- _Goal of the exercise_
Check each line of the entries below for the word "BirchSwinnertonDyer", and copy out the ones that have it.

┌──

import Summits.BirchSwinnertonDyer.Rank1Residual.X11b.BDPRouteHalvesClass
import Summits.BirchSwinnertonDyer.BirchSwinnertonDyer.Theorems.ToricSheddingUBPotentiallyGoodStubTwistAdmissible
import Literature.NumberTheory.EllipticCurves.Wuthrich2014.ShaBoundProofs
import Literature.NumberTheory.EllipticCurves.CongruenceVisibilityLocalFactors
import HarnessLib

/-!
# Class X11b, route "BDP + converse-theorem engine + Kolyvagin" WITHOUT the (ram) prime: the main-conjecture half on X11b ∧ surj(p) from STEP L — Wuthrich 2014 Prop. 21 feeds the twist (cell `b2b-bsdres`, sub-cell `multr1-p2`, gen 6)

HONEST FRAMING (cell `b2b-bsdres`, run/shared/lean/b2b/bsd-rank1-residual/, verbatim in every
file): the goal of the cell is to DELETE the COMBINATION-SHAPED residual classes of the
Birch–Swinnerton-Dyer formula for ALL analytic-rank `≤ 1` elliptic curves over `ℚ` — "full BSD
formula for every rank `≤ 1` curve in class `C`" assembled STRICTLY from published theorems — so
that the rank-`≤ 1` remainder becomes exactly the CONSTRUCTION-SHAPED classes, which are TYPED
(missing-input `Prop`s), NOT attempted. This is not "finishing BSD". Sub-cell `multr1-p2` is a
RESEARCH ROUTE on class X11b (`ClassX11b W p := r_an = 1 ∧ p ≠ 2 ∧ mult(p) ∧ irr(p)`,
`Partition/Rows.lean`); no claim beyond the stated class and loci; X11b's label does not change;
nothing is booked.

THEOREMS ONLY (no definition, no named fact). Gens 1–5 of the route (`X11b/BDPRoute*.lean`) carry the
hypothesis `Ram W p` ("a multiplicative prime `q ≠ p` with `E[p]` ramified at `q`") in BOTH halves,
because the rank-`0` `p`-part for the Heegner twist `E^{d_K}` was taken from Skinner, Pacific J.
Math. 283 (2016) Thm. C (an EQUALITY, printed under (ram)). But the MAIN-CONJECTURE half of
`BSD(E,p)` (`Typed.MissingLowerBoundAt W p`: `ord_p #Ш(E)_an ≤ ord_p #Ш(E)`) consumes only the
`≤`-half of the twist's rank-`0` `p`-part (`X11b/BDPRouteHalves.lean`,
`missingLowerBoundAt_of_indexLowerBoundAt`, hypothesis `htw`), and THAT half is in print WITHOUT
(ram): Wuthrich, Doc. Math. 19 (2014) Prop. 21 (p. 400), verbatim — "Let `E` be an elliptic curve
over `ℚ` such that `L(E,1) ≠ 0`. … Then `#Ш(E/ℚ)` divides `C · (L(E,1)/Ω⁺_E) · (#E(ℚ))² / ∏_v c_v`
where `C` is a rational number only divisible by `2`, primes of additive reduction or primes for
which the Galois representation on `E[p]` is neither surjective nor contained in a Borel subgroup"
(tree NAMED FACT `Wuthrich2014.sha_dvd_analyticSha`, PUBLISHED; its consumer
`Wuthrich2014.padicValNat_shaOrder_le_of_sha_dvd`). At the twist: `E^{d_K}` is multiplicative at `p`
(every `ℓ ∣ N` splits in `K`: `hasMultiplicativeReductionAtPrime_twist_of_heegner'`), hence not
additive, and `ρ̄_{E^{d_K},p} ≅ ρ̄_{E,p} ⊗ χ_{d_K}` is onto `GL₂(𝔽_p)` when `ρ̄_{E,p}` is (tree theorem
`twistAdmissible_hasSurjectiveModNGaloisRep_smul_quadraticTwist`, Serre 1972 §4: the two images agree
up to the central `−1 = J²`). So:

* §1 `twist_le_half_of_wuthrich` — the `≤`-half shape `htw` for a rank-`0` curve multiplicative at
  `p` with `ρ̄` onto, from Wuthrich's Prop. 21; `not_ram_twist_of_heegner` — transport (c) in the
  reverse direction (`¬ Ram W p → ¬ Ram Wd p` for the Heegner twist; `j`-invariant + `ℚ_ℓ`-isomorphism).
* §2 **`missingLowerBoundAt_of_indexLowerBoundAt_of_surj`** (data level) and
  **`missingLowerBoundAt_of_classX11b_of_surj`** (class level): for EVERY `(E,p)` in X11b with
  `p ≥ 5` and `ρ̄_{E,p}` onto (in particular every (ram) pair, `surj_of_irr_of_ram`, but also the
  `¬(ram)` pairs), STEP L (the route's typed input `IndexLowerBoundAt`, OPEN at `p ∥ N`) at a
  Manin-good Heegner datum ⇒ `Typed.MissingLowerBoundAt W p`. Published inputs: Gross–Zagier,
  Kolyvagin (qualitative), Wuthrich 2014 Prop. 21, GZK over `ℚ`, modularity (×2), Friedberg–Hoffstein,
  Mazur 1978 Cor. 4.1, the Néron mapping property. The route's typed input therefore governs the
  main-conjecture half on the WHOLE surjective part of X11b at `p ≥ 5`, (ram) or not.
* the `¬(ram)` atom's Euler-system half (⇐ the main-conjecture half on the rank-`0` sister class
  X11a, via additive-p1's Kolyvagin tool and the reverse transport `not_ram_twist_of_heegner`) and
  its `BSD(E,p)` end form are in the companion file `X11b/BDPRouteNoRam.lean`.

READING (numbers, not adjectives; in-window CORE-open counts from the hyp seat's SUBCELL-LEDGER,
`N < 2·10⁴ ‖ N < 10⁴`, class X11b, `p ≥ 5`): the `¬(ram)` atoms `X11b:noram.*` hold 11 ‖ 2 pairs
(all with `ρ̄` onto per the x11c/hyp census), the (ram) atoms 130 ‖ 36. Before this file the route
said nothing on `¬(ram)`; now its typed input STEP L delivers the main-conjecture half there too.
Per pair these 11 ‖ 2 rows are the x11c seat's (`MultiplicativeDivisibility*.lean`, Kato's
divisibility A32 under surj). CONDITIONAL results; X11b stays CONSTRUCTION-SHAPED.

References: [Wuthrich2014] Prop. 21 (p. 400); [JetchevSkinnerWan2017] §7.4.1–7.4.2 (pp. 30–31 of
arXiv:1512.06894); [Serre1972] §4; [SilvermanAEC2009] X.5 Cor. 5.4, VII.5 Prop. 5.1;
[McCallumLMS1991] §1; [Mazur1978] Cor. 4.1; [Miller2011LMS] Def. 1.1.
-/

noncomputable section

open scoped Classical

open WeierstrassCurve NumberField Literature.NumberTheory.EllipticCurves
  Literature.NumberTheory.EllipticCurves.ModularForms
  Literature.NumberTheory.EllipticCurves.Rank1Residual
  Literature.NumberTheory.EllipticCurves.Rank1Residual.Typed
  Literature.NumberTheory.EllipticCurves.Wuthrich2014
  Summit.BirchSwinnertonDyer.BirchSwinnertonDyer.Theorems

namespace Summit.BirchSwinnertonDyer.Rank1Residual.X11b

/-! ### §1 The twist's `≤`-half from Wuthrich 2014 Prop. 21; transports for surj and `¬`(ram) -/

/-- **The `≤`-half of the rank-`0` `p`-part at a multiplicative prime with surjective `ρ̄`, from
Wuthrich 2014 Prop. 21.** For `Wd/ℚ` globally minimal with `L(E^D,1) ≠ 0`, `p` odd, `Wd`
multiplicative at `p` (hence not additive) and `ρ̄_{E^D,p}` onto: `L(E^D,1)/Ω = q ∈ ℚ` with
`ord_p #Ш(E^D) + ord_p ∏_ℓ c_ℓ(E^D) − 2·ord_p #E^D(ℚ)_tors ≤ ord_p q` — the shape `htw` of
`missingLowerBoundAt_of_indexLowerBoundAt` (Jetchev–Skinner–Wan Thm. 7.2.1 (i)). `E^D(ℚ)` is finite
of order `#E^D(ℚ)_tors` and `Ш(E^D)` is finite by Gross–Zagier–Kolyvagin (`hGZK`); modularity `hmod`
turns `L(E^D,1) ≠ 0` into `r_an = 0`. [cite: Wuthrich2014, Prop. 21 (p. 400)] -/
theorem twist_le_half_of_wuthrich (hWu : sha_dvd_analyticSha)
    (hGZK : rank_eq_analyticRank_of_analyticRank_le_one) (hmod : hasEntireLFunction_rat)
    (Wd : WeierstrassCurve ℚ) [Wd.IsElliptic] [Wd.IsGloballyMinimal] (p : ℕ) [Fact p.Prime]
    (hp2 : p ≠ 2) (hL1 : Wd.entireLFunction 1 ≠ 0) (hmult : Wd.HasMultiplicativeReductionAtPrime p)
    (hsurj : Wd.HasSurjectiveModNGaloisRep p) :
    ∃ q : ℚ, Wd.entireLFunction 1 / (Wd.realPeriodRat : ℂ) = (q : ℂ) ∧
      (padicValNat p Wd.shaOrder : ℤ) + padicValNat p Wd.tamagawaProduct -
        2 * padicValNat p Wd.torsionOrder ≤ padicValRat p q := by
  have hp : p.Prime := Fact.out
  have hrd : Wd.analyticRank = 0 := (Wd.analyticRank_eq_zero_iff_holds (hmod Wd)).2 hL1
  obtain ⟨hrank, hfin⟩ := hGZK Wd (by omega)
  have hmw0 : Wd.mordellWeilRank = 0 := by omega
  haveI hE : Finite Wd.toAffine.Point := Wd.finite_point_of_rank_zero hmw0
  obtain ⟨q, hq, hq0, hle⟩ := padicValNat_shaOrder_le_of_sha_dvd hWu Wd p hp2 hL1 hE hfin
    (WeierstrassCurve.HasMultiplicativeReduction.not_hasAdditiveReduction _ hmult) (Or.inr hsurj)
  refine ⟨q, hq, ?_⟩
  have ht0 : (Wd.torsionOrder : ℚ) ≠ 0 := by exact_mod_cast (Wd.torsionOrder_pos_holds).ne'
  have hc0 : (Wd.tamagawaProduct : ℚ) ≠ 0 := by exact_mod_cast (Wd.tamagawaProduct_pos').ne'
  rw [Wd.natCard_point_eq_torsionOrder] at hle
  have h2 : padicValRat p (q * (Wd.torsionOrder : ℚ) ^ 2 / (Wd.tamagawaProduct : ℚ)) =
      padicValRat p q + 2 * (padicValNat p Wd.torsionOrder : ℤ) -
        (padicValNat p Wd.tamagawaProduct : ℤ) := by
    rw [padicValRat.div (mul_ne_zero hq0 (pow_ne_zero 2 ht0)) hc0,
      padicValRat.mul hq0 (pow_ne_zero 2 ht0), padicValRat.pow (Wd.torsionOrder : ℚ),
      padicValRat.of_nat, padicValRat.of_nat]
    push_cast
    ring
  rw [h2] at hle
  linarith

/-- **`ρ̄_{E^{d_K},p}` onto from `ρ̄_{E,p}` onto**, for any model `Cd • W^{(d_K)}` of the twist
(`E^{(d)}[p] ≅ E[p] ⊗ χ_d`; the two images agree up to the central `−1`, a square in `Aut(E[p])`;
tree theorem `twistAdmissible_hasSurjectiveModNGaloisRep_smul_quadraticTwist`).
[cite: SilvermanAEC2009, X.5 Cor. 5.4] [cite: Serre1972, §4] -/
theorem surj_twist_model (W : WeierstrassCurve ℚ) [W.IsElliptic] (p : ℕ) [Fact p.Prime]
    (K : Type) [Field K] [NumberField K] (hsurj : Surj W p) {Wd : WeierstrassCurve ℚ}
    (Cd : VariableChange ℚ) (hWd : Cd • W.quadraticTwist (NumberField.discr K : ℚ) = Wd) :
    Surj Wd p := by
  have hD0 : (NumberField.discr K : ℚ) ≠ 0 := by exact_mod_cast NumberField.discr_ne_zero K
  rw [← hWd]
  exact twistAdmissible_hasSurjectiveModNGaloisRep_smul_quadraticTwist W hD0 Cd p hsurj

└──

- _Task response_
import Summits.BirchSwinnertonDyer.Rank1Residual.X11b.BDPRouteHalvesClass
import Summits.BirchSwinnertonDyer.BirchSwinnertonDyer.Theorems.ToricSheddingUBPotentiallyGoodStubTwistAdmissible
  Summit.BirchSwinnertonDyer.BirchSwinnertonDyer.Theorems
namespace Summit.BirchSwinnertonDyer.Rank1Residual.X11b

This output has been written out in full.